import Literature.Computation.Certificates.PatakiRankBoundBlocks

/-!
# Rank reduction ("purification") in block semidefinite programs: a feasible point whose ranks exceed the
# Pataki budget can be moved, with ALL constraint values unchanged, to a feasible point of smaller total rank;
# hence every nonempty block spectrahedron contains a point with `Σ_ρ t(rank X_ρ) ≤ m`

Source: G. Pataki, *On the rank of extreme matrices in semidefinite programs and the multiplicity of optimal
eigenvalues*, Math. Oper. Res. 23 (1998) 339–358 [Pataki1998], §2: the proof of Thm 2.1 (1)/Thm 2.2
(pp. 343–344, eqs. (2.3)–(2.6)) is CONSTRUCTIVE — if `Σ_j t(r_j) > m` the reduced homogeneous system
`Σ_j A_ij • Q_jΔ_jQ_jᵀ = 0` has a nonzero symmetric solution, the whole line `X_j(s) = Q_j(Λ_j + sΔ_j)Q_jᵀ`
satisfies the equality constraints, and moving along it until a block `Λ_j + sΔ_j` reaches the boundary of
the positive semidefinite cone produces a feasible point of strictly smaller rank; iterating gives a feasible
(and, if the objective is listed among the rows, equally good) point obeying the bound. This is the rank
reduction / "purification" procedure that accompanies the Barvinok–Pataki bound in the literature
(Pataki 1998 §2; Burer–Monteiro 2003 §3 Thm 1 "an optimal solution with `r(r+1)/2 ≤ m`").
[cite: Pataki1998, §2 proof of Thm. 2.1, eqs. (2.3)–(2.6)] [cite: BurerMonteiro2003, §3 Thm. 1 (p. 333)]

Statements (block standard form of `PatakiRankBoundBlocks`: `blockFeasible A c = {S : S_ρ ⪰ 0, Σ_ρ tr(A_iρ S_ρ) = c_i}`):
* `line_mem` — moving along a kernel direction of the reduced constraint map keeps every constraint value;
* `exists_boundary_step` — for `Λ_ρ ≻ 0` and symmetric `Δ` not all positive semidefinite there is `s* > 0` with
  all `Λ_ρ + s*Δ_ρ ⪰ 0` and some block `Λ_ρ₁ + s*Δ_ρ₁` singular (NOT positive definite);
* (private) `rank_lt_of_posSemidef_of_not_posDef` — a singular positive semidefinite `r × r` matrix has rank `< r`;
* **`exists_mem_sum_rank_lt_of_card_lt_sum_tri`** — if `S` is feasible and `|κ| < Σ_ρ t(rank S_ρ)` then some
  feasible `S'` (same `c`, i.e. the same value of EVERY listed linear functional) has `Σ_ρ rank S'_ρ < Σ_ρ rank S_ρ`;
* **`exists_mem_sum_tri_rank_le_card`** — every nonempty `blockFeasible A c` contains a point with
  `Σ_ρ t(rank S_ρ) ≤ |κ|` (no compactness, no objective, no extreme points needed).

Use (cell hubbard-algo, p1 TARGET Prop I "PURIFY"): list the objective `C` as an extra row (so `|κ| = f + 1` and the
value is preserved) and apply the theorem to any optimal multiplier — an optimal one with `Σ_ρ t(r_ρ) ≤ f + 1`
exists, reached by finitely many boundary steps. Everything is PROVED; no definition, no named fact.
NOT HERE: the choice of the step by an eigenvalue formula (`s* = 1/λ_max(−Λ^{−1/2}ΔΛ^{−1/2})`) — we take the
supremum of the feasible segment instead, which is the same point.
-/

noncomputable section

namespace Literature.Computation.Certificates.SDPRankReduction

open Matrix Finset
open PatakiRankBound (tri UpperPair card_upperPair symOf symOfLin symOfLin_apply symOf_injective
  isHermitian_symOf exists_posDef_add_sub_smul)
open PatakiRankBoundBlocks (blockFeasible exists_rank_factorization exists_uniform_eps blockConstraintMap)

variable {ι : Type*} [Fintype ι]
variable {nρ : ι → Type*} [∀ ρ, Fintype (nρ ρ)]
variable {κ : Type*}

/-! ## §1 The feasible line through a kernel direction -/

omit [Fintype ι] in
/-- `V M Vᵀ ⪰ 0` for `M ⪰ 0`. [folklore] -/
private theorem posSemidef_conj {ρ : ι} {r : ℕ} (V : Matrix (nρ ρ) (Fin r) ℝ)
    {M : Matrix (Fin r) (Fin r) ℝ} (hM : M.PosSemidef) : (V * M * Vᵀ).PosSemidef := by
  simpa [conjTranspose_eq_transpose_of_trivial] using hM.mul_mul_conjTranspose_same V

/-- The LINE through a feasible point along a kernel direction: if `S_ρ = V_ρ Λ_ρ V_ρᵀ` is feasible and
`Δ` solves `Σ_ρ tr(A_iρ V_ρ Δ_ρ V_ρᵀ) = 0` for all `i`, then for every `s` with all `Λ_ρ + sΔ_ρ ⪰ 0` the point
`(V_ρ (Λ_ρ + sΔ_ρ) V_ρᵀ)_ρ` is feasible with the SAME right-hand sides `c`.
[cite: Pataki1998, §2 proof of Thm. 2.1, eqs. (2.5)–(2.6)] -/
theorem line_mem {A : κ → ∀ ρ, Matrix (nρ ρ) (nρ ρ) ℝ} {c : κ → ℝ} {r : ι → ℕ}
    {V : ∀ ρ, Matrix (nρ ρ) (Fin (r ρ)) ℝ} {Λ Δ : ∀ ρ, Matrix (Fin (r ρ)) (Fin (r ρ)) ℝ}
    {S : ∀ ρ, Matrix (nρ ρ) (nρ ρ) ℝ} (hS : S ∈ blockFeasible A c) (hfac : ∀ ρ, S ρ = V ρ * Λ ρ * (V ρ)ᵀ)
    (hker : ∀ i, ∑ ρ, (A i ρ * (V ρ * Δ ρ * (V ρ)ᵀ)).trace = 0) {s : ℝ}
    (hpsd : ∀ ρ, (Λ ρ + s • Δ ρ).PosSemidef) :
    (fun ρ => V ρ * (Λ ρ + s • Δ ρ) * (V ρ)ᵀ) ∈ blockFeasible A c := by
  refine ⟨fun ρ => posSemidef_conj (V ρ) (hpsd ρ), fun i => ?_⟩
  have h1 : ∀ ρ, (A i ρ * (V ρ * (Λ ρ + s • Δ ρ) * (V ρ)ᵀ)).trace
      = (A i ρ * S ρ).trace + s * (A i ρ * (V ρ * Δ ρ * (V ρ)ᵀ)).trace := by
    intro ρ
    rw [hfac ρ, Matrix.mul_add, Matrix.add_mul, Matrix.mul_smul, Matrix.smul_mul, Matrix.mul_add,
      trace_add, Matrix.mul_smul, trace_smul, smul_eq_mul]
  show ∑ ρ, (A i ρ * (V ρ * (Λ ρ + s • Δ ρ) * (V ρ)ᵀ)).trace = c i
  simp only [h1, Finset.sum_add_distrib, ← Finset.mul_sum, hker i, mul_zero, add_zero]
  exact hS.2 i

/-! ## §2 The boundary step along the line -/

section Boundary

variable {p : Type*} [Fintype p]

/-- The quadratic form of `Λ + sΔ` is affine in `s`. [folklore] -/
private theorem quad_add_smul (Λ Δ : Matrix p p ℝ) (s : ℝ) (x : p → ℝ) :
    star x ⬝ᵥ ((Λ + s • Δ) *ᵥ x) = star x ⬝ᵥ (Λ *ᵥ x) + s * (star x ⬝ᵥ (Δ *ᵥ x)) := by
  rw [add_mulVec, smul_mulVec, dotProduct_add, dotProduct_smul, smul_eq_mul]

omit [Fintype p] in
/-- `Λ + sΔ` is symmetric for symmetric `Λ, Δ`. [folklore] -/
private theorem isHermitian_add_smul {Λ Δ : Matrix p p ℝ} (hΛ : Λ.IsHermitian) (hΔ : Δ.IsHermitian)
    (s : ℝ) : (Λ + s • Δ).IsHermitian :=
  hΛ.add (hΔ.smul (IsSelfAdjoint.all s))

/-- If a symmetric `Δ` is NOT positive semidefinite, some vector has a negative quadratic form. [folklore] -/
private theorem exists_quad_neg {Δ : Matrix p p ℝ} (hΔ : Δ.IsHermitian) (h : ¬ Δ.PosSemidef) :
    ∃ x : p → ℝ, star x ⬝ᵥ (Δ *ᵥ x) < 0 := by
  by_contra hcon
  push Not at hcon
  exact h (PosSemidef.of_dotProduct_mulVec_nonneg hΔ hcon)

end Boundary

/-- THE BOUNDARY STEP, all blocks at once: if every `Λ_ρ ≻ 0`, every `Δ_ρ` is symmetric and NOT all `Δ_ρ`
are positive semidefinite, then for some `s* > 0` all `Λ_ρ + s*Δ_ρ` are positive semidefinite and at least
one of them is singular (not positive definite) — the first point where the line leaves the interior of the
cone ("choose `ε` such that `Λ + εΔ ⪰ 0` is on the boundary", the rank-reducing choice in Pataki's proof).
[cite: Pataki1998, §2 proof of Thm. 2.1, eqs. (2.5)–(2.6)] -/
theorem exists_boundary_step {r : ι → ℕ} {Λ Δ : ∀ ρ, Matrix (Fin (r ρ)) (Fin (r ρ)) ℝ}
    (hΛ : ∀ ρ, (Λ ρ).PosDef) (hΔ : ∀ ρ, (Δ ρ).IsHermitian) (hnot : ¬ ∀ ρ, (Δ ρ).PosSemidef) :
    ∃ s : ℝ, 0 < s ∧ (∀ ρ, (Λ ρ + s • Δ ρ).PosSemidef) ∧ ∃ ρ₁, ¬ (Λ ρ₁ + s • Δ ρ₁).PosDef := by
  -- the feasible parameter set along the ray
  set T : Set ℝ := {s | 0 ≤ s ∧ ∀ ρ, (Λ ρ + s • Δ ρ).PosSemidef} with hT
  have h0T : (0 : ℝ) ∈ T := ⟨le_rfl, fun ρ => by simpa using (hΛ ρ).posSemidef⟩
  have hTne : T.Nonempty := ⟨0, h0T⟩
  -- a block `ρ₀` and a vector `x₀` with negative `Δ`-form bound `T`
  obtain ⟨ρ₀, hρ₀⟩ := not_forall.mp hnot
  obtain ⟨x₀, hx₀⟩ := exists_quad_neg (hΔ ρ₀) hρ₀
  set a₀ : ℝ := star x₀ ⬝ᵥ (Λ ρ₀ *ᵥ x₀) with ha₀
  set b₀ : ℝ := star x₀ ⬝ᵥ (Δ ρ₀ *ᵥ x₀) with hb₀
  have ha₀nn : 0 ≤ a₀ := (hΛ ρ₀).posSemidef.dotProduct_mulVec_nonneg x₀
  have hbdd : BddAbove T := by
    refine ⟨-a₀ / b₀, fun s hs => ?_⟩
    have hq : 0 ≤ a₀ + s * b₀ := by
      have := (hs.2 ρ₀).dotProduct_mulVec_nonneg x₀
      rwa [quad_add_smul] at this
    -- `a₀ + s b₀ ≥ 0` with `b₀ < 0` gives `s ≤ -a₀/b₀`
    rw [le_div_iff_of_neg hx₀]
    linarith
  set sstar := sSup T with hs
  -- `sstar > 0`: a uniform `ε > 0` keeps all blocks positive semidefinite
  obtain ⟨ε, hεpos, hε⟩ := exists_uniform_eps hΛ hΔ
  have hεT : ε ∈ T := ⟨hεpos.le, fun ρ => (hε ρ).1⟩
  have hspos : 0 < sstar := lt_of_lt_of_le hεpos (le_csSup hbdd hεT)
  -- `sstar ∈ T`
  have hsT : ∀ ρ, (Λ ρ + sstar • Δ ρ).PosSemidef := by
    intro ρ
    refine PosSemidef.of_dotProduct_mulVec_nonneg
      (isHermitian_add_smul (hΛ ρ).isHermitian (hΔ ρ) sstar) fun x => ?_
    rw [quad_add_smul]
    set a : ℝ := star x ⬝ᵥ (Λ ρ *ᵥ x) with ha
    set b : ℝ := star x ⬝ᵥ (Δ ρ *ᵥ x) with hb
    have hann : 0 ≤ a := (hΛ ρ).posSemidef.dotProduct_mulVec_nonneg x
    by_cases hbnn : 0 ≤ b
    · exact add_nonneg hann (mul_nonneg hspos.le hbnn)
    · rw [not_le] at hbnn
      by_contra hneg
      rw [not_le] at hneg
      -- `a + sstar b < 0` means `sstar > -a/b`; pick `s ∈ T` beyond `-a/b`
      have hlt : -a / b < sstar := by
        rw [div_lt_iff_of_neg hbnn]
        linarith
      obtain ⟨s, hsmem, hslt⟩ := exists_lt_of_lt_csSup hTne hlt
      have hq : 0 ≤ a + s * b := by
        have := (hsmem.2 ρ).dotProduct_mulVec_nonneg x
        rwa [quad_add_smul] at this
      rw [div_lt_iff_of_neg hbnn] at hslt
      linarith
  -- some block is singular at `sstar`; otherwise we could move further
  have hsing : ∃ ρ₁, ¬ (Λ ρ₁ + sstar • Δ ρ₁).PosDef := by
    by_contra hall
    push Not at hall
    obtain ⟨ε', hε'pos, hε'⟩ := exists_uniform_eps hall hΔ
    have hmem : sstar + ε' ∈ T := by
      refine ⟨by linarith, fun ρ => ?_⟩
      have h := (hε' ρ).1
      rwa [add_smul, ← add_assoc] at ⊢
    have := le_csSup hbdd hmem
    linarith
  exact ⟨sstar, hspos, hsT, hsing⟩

══════════════════════════════

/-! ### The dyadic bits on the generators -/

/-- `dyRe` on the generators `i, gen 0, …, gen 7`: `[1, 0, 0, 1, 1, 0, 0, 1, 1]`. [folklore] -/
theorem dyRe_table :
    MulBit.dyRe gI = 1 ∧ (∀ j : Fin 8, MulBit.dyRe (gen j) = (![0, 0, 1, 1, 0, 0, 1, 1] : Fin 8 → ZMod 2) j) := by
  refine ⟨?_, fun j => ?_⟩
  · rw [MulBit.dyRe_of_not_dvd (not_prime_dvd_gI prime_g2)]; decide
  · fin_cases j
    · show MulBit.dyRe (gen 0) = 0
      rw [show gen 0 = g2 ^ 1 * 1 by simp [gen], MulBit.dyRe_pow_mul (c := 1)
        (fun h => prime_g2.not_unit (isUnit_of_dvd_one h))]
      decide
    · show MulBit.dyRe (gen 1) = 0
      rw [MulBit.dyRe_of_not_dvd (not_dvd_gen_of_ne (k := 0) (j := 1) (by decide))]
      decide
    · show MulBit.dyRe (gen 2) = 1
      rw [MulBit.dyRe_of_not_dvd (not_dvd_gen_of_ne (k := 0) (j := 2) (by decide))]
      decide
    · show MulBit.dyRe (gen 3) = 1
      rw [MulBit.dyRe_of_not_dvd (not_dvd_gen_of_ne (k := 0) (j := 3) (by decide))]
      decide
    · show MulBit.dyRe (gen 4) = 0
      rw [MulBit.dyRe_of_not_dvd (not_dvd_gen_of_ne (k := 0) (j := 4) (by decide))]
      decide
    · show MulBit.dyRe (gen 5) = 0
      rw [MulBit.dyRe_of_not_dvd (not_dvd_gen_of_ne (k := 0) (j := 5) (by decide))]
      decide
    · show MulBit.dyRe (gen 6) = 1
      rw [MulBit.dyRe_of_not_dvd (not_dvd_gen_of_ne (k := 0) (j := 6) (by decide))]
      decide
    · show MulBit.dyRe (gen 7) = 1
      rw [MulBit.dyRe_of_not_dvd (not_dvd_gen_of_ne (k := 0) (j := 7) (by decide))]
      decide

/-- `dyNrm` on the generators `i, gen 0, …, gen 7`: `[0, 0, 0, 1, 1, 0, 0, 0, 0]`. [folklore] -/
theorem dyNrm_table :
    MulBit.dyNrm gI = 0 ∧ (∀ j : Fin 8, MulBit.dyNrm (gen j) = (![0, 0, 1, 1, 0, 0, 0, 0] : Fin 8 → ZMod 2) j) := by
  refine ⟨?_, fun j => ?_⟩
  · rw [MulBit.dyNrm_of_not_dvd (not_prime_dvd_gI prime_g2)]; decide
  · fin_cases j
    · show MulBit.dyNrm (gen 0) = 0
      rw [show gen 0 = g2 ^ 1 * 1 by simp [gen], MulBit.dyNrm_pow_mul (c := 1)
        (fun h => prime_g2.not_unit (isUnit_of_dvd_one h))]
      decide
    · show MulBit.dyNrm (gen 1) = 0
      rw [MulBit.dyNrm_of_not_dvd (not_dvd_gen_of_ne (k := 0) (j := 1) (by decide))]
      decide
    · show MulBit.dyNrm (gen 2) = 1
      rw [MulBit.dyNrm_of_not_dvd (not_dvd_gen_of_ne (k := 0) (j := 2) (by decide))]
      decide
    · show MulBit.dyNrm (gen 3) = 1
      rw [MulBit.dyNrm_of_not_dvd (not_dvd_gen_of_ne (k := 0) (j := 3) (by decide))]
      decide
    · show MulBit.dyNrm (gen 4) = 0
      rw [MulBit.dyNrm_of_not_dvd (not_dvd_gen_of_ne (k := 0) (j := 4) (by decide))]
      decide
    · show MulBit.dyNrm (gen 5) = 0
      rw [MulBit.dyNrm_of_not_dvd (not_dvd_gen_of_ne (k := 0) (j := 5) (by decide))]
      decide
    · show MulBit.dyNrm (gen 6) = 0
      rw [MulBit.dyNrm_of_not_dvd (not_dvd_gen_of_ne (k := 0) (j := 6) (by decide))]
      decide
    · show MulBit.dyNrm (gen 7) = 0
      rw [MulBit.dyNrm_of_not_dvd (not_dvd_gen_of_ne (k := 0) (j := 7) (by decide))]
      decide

══════════════════════════════

◆ Instructions to follow ◆
Repeat exactly the lines of the listing above, from the one with "import Literature.Computation.Certificates.PatakiRankBoundBlocks" down to the one with "eigenvalues*, Math. Oper."; both of those lines belong in the range.

◆ Written solution ◆
import Literature.Computation.Certificates.PatakiRankBoundBlocks

/-!
# Rank reduction ("purification") in block semidefinite programs: a feasible point whose ranks exceed the
# Pataki budget can be moved, with ALL constraint values unchanged, to a feasible point of smaller total rank;
# hence every nonempty block spectrahedron contains a point with `Σ_ρ t(rank X_ρ) ≤ m`

Source: G. Pataki, *On the rank of extreme matrices in semidefinite programs and the multiplicity of optimal
eigenvalues*, Math. Oper. Res. 23 (1998) 339–358 [Pataki1998], §2: the proof of Thm 2.1 (1)/Thm 2.2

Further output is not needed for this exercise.